What is Cloud Computing?



Cloud Computing provides a simple way to access servers, storage, databases and a broad set of application services over the Internet. Cloud Computing providers such as Amazon Web Services own and maintain the network-connected hardware required for these application services, while you provision and use what you need via a web application.





Let us now delve into some of the latest developments pertaining to cloud computing in the DW/BI sphere.

1. Amazon Redshift


Amazon Redshift is a fast, fully managed, petabyte-scale data warehouse solution that makes it simple and cost-effective to efficiently analyze all your data using your existing business intelligence tools. Amazon Redshift’s data warehouse architecture allows the user to automate most of the common administrative tasks associated with provisioning, configuring and monitoring a cloud data warehouse. Backups to Amazon S3 are continuous, incremental and automatic. Restores are fast; you can start querying in minutes while your data is spooled down in the background. Enabling disaster recovery across regions takes just a few clicks.

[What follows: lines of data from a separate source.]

import Literature.AlgebraicGeometry.Resolution.StrictlyStandardElements
import Mathlib.RingTheory.Ideal.Quotient.Operations
import Mathlib.Algebra.MvPolynomial.Rename
import Mathlib.Data.Fin.Tuple.Basic
import HarnessLib

/-!
# The algebra `B = R[x]/(s'_1 f_1, …, s'_c f_c, g_1, …, g_t)` of the proof of Stacks 07F4

Topic: `Literature/AlgebraicGeometry/Resolution`. Groundwork for Stacks, Lemma 07F4 (and
through it for `Stacks07F5_reduceToField`, `NeronPopescuSteps.lean`). The second half of the
printed proof of 07F4 is localisation-free once the elements of `S` have been chosen:

> Consider the ring `B = R[x_1, …, x_{n+m}]/(s'_1 f_1, …, s'_c f_c, g_1, …, g_t)` and the
> factorization `A → B → Λ` with `B → Λ` given by `x_i ↦ λ_i`. We claim that
> `s = s_0 s_1 … s_t s'_1 … s'_c` is elementary standard in `B` over `R` which finishes the
> proof. Namely, `s_j g_j ∈ (f_1, …, f_c)` and hence `s g_j ∈ (s'_1 f_1, …, s'_c f_c)`. Finally,
> we have `a_0 det(∂ s'_j f_j/∂x_i)_{i,j = 1, …, c} + ∑_{j} (s'_1 … ŝ'_j … s'_c) a_j s'_j f_j
> = s_0 s'_1 … s'_c` which divides `s` as desired.

`exists_elementaryStandard_algebra` PROVES exactly this: given polynomials
`f : Fin c → R[x_1, …, x_N]` (`c ≤ N`), `g : Fin t → R[x_1, …, x_n]` (`n ≤ N`), elements
`λ : Fin N → Λ`, and elements `s_0`, `s_k`, `s'_j ∈ R` with
`a_0 det(∂f_j/∂x_i)_{i,j ≤ c} + ∑ a_j f_j = s_0`, `s_k g_k ∈ (f_1, …, f_c)`,
`s'_j f_j(λ) = 0` and `g_k(λ) = 0`, the `R`-algebra `B` receives `x_i ↦ x_i` compatibly with
the `g_k` (so that any `A = R[x_1, …, x_n]/(g)` maps to it), maps to `Λ` by `x_i ↦ λ_i`, and
`s_0 ∏ s_k ∏ s'_j` is elementary standard in `B` over `R` (Definition 07C7,
`IsElementaryStandard`, with the presentation of `B` by the displayed relations and `c`).
Also two bookkeeping lemmas used with it: `jacobianMinor_C_mul`, `jacobianMinor_map`
(minors of rescaled relations / after a change of coefficients) and `span_range_unit_mul_eq`.
No new notions, no named facts.

## Sources

* The Stacks Project, *Smoothing Ring Maps* (Tag 07BW), proof of Lemma 07F4; Definition 07C7.
  [StacksProject]
-/

noncomputable section

open MvPolynomial

namespace Literature.AlgebraicGeometry.Resolution

universe u

section Core

variable {R Λ : Type u} [CommRing R] [CommRing Λ] [Algebra R Λ]

/-- Scaling the columns of a Jacobian minor: `det(∂(s'_j f_j)/∂x_i) = (∏ s'_j) det(∂f_j/∂x_i)`
(for constants `s'_j ∈ R`). [folklore] -/
theorem jacobianMinor_C_mul {N m c : ℕ} (f : Fin m → MvPolynomial (Fin N) R) (s' : Fin m → R)
    (hc : c ≤ m) (e : Fin c → Fin N) :
    jacobianMinor (fun j => C (s' j) * f j) hc e =
      C (∏ j : Fin c, s' (Fin.castLE hc j)) * jacobianMinor f hc e := by
  unfold jacobianMinor
  have hM : (Matrix.of fun i j : Fin c => pderiv (e i) (C (s' (Fin.castLE hc j)) * f (Fin.castLE hc j))) =
      (Matrix.of fun i j : Fin c => pderiv (e i) (f (Fin.castLE hc j))) *
        Matrix.diagonal fun j => C (s' (Fin.castLE hc j)) := by
    refine Matrix.ext fun i j => ?_
    rw [Matrix.mul_diagonal, Matrix.of_apply, Matrix.of_apply, pderiv_C_mul, mul_comm]
  rw [hM, Matrix.det_mul, Matrix.det_diagonal, map_prod, mul_comm]

/-- Jacobian minors commute with a change of coefficient ring. [folklore] -/
theorem jacobianMinor_map {R' : Type*} [CommRing R'] (φ : R →+* R') {N m c : ℕ}
    (f : Fin m → MvPolynomial (Fin N) R) (hc : c ≤ m) (e : Fin c → Fin N) :
    jacobianMinor (fun j => MvPolynomial.map φ (f j)) hc e =
      MvPolynomial.map φ (jacobianMinor f hc e) := by
  unfold jacobianMinor
  rw [RingHom.map_det, RingHom.mapMatrix_apply]
  congr 1
  refine Matrix.ext fun i j => ?_
  rw [Matrix.map_apply, Matrix.of_apply, Matrix.of_apply, pderiv_map]

/-- Multiplying the members of a family by units does not change the ideal they generate.
[folklore] -/
theorem span_range_unit_mul_eq {T : Type*} [CommRing T] {m : ℕ} (f : Fin m → T) (e : Fin m → T)
    (he : ∀ j, IsUnit (e j)) :
    Ideal.span (Set.range fun j => e j * f j) = Ideal.span (Set.range f) := by
  apply le_antisymm
  · rw [Ideal.span_le]
    rintro _ ⟨j, rfl⟩
    exact Ideal.mul_mem_left _ _ (Ideal.subset_span ⟨j, rfl⟩)
  · rw [Ideal.span_le]
    rintro _ ⟨j, rfl⟩
    obtain ⟨u, hu⟩ := he j
    have hf : f j = (↑u⁻¹ : T) * (e j * f j) := by
      rw [← mul_assoc, ← hu, Units.inv_mul, one_mul]
    rw [SetLike.mem_coe, hf]
    exact Ideal.mul_mem_left _ _ (Ideal.subset_span ⟨j, rfl⟩)

/-- **The algebra `B` of the proof of Stacks 07F4.** See the module docstring. Given the
polynomial data `f`, `g`, the point `λ` and the elements `s_0, s_k, s'_j ∈ R` with
(d) `a_0 det(∂f_j/∂x_i)_{i,j ≤ c} + ∑_j a_j f_j = s_0` in `R[x_1, …, x_N]`,
(e) `s_k g_k ∈ (f_1, …, f_c)`, (f) `s'_j f_j(λ) = 0` in `Λ`, (g) `g_k(λ_1, …, λ_n) = 0` in `Λ`,
there is an `R`-algebra `B` (namely `R[x_1, …, x_N]/(s'_j f_j, g_k)`) with elements `x_i`
and an `R`-algebra map `w : B → Λ`, `x_i ↦ λ_i`, such that `g_k(x_1, …, x_n) = 0` in `B` and
`s_0 ∏ s_k ∏ s'_j` is elementary standard in `B` over `R`.
[cite: StacksProject, Tag 07F4 (proof)] -/
theorem exists_elementaryStandard_algebra {N n c t : ℕ} (hcN : c ≤ N) (hnN : n ≤ N)
    (f : Fin c → MvPolynomial (Fin N) R) (g : Fin t → MvPolynomial (Fin n) R) (lam : Fin N → Λ)
    (s₀ : R) (s : Fin t → R) (s' : Fin c → R)
    (hd : ∃ (a₀ : MvPolynomial (Fin N) R) (a : Fin c → MvPolynomial (Fin N) R),
      a₀ * jacobianMinor f le_rfl (Fin.castLE hcN) + ∑ j, a j * f j = C s₀)
    (he : ∀ k, C (s k) * rename (Fin.castLE hnN) (g k) ∈ Ideal.span (Set.range f))
    (hf : ∀ j, algebraMap R Λ (s' j) * aeval lam (f j) = 0)
    (hg : ∀ k, aeval (lam ∘ Fin.castLE hnN) (g k) = 0) :
    ∃ (B : Type u) (_ : CommRing B) (_ : Algebra R B) (x : Fin N → B) (w : B →ₐ[R] Λ),
      (∀ i, w (x i) = lam i) ∧ (∀ k, aeval (x ∘ Fin.castLE hnN) (g k) = 0) ∧
        IsElementaryStandard R (algebraMap R B (s₀ * (∏ k, s k) * ∏ j, s' j)) := by
  classical
  -- the relations and the algebra `B`
  let rels : Fin (c + t) → MvPolynomial (Fin N) R :=
    Fin.append (fun j => C (s' j) * f j) (fun k => rename (Fin.castLE hnN) (g k))
  let J : Ideal (MvPolynomial (Fin N) R) := Ideal.span (Set.range rels)
  have hrel_left : ∀ j : Fin c, rels (Fin.castAdd t j) = C (s' j) * f j := fun j =>
    Fin.append_left _ _ j
  have hrel_right : ∀ k : Fin t, rels (Fin.natAdd c k) = rename (Fin.castLE hnN) (g k) := fun k =>
    Fin.append_right _ _ k
  have hmem_left : ∀ j : Fin c, C (s' j) * f j ∈ J := fun j => by
    rw [← hrel_left]
    exact Ideal.subset_span ⟨_, rfl⟩
  have hmem_right : ∀ k : Fin t, rename (Fin.castLE hnN) (g k) ∈ J := fun k => by
    rw [← hrel_right]
    exact Ideal.subset_span ⟨_, rfl⟩
  let B : Type u := MvPolynomial (Fin N) R ⧸ J
  let x : Fin N → B := fun i => Ideal.Quotient.mk J (X i)
  have hxalg : (aeval x : MvPolynomial (Fin N) R →ₐ[R] B) = Ideal.Quotient.mkₐ R J :=
    MvPolynomial.algHom_ext fun i => by rw [aeval_X]; rfl
  have hx : ∀ p : MvPolynomial (Fin N) R, aeval x p = Ideal.Quotient.mk J p := fun p => by
    rw [hxalg]
    rfl
  -- the map `w : B → Λ`
  have hJ : ∀ p ∈ J, aeval lam p = 0 := by
    have hle : J ≤ RingHom.ker (aeval lam : MvPolynomial (Fin N) R →ₐ[R] Λ) := by
      refine Ideal.span_le.mpr ?_
      rintro _ ⟨i, rfl⟩
      rw [SetLike.mem_coe, RingHom.mem_ker]
      refine Fin.addCases (fun j => ?_) (fun k => ?_) i
      · rw [hrel_left, map_mul, algHom_C]
        exact hf j
      · rw [hrel_right, aeval_rename]
        exact hg k
    intro p hp
    exact hle hp
  let w : B →ₐ[R] Λ := Ideal.Quotient.liftₐ J (aeval lam) hJ
  have hw : ∀ i, w (x i) = lam i := fun i => by
    change Ideal.Quotient.lift J ((aeval lam : MvPolynomial (Fin N) R →ₐ[R] Λ) : _ →+* Λ) hJ
      (Ideal.Quotient.mk J (X i)) = lam i
    rw [Ideal.Quotient.lift_mk]
    exact aeval_X lam i
  have hgx : ∀ k, aeval (x ∘ Fin.castLE hnN) (g k) = 0 := fun k => by
    rw [← aeval_rename, hx]
    exact Ideal.Quotient.eq_zero_iff_mem.mpr (hmem_right k)
  refine ⟨B, inferInstance, inferInstance, x, w, hw, hgx, ?_⟩
  -- the presentation of `B` by `rels`
  let Pn : Algebra.Presentation R B (Fin N) (Fin (c + t)) := Algebra.Presentation.naive (v := rels)
  have hPval : ∀ p, aeval Pn.val p = Ideal.Quotient.mk J p := hx
  have hPrel : Pn.relation = rels := rfl
  have hct : c ≤ c + t := Nat.le_add_right c t
  have hcast : ∀ j : Fin c, Fin.castLE hct j = Fin.castAdd t j := fun j => Fin.ext rfl
  -- products of the chosen elements
  set P' : R := ∏ j, s' j with hP'
  set Ps : R := ∏ k, s k with hPs
  -- the Jacobian minor of the first `c` relations
  have hminor : jacobianMinor Pn.relation hct (Fin.castLE hcN) =
      C P' * jacobianMinor f le_rfl (Fin.castLE hcN) := by
    have h1 : jacobianMinor Pn.relation hct (Fin.castLE hcN) =
        jacobianMinor (fun j => C (s' j) * f j) le_rfl (Fin.castLE hcN) := by
      unfold jacobianMinor
      congr 1
      refine Matrix.ext fun i j => ?_
      rw [Matrix.of_apply, Matrix.of_apply, hPrel, hcast, hrel_left]
      rfl
    rw [h1, jacobianMinor_C_mul]
    rfl
  obtain ⟨a₀, a, hda⟩ := hd
  refine ⟨N, c + t, Pn, c, hcN, hct, ?_, ?_⟩
  · -- (16.2.3.1): `s = (∏ s_k) a₀ · det(∂(s'_j f_j)/∂x_i)` in `B`
    refine ⟨Ideal.Quotient.mk J (C Ps * a₀), ?_⟩
    rw [hPval, hminor, ← map_mul, IsScalarTower.algebraMap_apply R (MvPolynomial (Fin N) R) B,
      MvPolynomial.algebraMap_eq, Ideal.Quotient.algebraMap_eq, Ideal.Quotient.eq]
    -- `C s - C Ps a₀ C P' D = C Ps (C P' (a₀ D + Σ a_j f_j) - a₀ C P' D) = Σ …` lies in `J`
    have hsum : C Ps * a₀ * (C P' * jacobianMinor f le_rfl (Fin.castLE hcN)) =
        C (s₀ * Ps * P') - ∑ j, C Ps * a j * (C P' * f j) := by
      refine eq_sub_of_add_eq ?_
      calc C Ps * a₀ * (C P' * jacobianMinor f le_rfl (Fin.castLE hcN)) +
            ∑ j, C Ps * a j * (C P' * f j)
          = C Ps * C P' * (a₀ * jacobianMinor f le_rfl (Fin.castLE hcN) + ∑ j, a j * f j) := by
            rw [mul_add, Finset.mul_sum]
            congr 1
            · ring
            · exact Finset.sum_congr rfl fun j _ => by ring
        _ = C Ps * C P' * C s₀ := by rw [hda]
        _ = C (s₀ * Ps * P') := by rw [← map_mul, ← map_mul]; congr 1; ring
    rw [hsum, sub_sub_cancel]
    refine Ideal.sum_mem _ fun j _ => ?_
    have hPj : P' = (∏ j' ∈ Finset.univ.erase j, s' j') * s' j :=
      (Finset.prod_erase_mul Finset.univ s' (Finset.mem_univ j)).symm
    rw [hPj, map_mul, mul_assoc (C _) (C (s' j)) (f j), ← mul_assoc (C Ps * a j)]
    exact Ideal.mul_mem_left _ _ (hmem_left j)
  · -- (16.2.3.2): `s g_k ∈ (s'_1 f_1, …, s'_c f_c)`
    refine liftCond_of_exists (C (s₀ * Ps * P')) (algHom_C _ _) fun j' hj' => ?_
    -- `j' = natAdd c k`
    obtain ⟨k, rfl⟩ : ∃ k : Fin t, Fin.natAdd c k = j' :=
      ⟨⟨j' - c, by omega⟩, Fin.ext (Nat.add_sub_cancel' hj')⟩
    refine Ideal.mem_sup_left ?_
    rw [hPrel, hrel_right]
    obtain ⟨q, hq⟩ := Ideal.mem_span_range_iff_exists_fun.mp (he k)
    have hPsk : Ps = (∏ k' ∈ Finset.univ.erase k, s k') * s k :=
      (Finset.prod_erase_mul Finset.univ s (Finset.mem_univ k)).symm
    have hcalc : C (s₀ * Ps * P') * rename (Fin.castLE hnN) (g k) =
        ∑ j, (C (s₀ * ∏ k' ∈ Finset.univ.erase k, s k') * q j *
          C (∏ j'' ∈ Finset.univ.erase j, s' j'')) * (C (s' j) * f j) := by
      have h1 : C (s₀ * Ps * P') * rename (Fin.castLE hnN) (g k) =
          C (s₀ * ∏ k' ∈ Finset.univ.erase k, s k') * C P' * (C (s k) * rename (Fin.castLE hnN) (g k)) := by
        rw [hPsk, map_mul, map_mul, map_mul, map_mul]
        ring
      rw [h1, ← hq, Finset.mul_sum]
      refine Finset.sum_congr rfl fun j _ => ?_
      have hPj : P' = (∏ j'' ∈ Finset.univ.erase j, s' j'') * s' j :=
        (Finset.prod_erase_mul Finset.univ s' (Finset.mem_univ j)).symm
      rw [hPj]
      simp only [map_mul]
      ring
    rw [hcalc]
    refine Ideal.sum_mem _ fun j _ => Ideal.mul_mem_left _ _ (Ideal.subset_span ⟨j, ?_⟩)
    change Pn.relation (Fin.castLE hct j) = _
    rw [hPrel, hcast, hrel_left]

end Core

end Literature.AlgebraicGeometry.Resolution

end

                               

Customer Case study: By moving to AWS and using Amazon Redshift as a fast, fully managed data warehouse, Nokia is able to run queries twice as fast as its previous solution and can use business intelligence tools to mine and analyze big data at a 50% costs savings.

Benefits of Amazon Redshift:

  • Optimized for Data Warehousing: Amazon Redshift has a massively parallel processing (MPP) data warehouse architecture, parallelizing and distributing SQL operations to take advantage of all available resources.

  • Scalable: With a few clicks of the AWS Management Console or a simple API call, you can easily change the number or type of nodes in your cloud data warehouse as your performance or capacity needs change.

  • Fault Tolerant: Amazon Redshift has multiple features that enhance the reliability of your data warehouse cluster. All data written to a node in your cluster is automatically replicated to other nodes within the cluster and all data is continuously backed up to Amazon S3.

 2. Snowflake


Snowflake’s unique architecture takes full advantage of all the cloud’s capabilities to store and process data. Scale up and down at any time without costly redistribution of data, read-only downtime, or hours of delay before new resources can be used. Based on a patent-pending new architecture, Snowflake’s cloud service delivers the power of data warehousing, the flexibility of big data platforms and the elasticity of the cloud—at a 90 percent lower cost than on-premises data warehouses.




           Benefits of Snowflake Cloud Services:

      Data warehousing as a service. Snowflake eliminates the pains associated with managing and tuning a database. That enables self-service access to data so that analysts can focus on getting value from data rather than on managing hardware and software.
      Multidimensional elasticity. Unlike existing products, Snowflake’s elastic scaling technology makes it possible to independently scale users, data and workloads, delivering optimal performance at any scale. Elastic scaling makes it possible to simultaneously load and query data because every user and workload can have exactly the resources needed, without contention.
 Single service for all business data. Snowflake brings native storage of semi-structured data into a relational database that understands and fully optimizes querying of that data. Analysts can query structured and semi-structured data in a single system without compromise.


Customer Case study: Adobe implemented Snowflake’s Cloud based offering because of the flexibility that came from separating compute from storage provides users and applications with on-demand access to business-critical data at the performance level and scale required. Adobe’s testing indicated that Snowflake’s cost / performance ratio could exceed alternate cloud-based solutions in the market.”

Top 5 Trends in Cloud Data Warehousing and Analytics for 2015

  •  Trend #1: Rapid Deployment of Large-Scale Cloud Data Warehouses

Given the urgency that today’s ever increasing data volumes and complexity levels present, organizations are searching for ways to keep the focus on their business rather than their IT infrastructure. Advances in cloud-based infrastructure and technology are leading companies to trust more of their critical functions to the cloud, including large scale cloud-based data marts and data warehouses.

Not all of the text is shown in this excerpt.